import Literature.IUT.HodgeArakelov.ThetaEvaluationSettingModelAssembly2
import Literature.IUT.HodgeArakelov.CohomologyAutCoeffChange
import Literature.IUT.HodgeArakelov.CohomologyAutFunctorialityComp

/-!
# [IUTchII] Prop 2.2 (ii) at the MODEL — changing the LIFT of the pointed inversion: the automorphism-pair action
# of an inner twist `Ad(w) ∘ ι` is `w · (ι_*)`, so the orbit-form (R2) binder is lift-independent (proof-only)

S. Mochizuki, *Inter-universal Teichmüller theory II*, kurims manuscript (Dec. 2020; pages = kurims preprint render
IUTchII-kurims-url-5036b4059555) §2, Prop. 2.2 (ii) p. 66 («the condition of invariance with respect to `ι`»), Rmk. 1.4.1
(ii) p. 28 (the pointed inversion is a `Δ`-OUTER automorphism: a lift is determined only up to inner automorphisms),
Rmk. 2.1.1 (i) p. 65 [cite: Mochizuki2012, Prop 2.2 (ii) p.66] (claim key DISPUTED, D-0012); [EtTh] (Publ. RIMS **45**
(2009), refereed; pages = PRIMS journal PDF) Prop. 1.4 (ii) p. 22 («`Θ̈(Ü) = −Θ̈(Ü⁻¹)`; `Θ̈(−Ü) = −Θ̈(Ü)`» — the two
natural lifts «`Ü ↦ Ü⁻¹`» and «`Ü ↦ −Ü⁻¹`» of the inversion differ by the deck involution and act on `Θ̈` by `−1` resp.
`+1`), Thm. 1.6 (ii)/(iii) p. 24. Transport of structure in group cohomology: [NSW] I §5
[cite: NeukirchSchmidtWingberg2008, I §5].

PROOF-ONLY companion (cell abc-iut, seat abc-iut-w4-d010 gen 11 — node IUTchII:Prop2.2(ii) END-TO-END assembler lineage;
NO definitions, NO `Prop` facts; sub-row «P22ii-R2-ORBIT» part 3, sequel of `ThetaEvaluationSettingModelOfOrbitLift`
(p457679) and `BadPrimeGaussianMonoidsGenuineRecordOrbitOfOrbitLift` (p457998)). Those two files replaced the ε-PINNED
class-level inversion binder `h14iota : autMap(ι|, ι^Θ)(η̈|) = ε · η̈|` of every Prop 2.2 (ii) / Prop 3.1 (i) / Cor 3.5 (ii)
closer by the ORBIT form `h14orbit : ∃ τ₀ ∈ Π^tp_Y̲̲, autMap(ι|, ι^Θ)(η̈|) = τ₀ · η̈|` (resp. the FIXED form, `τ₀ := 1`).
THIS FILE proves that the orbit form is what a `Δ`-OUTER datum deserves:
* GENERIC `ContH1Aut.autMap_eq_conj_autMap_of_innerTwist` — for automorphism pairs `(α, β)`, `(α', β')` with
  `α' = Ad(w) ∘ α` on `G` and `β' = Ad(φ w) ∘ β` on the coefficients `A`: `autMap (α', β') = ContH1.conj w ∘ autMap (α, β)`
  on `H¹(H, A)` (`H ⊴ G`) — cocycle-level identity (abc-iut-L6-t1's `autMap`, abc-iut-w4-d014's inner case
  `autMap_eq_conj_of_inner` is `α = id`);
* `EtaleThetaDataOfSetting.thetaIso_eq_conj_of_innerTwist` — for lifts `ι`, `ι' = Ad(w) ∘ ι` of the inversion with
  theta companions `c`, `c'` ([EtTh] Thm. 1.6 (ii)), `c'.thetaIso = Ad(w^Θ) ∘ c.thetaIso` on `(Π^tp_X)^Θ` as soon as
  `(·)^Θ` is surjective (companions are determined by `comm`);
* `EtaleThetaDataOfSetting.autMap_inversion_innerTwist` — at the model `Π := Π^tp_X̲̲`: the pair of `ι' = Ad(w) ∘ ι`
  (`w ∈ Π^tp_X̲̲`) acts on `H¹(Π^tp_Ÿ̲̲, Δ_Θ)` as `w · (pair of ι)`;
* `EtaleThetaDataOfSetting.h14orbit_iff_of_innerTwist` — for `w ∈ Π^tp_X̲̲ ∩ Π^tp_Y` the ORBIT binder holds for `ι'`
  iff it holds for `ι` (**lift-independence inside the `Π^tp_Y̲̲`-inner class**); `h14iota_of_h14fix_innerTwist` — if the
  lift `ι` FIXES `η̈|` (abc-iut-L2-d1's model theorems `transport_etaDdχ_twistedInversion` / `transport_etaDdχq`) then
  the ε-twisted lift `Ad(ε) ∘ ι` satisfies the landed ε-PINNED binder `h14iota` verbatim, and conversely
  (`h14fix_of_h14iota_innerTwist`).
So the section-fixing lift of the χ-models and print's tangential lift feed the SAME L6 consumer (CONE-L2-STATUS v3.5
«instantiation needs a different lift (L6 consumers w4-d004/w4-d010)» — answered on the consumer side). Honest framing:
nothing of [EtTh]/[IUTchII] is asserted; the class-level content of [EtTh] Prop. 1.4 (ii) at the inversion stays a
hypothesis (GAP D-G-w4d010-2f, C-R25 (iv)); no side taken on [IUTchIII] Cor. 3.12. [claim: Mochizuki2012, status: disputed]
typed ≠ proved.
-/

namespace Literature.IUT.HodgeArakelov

What the exercise asks
Work out how many lines of the data include the word "claim", and write that number alone.

Response box
2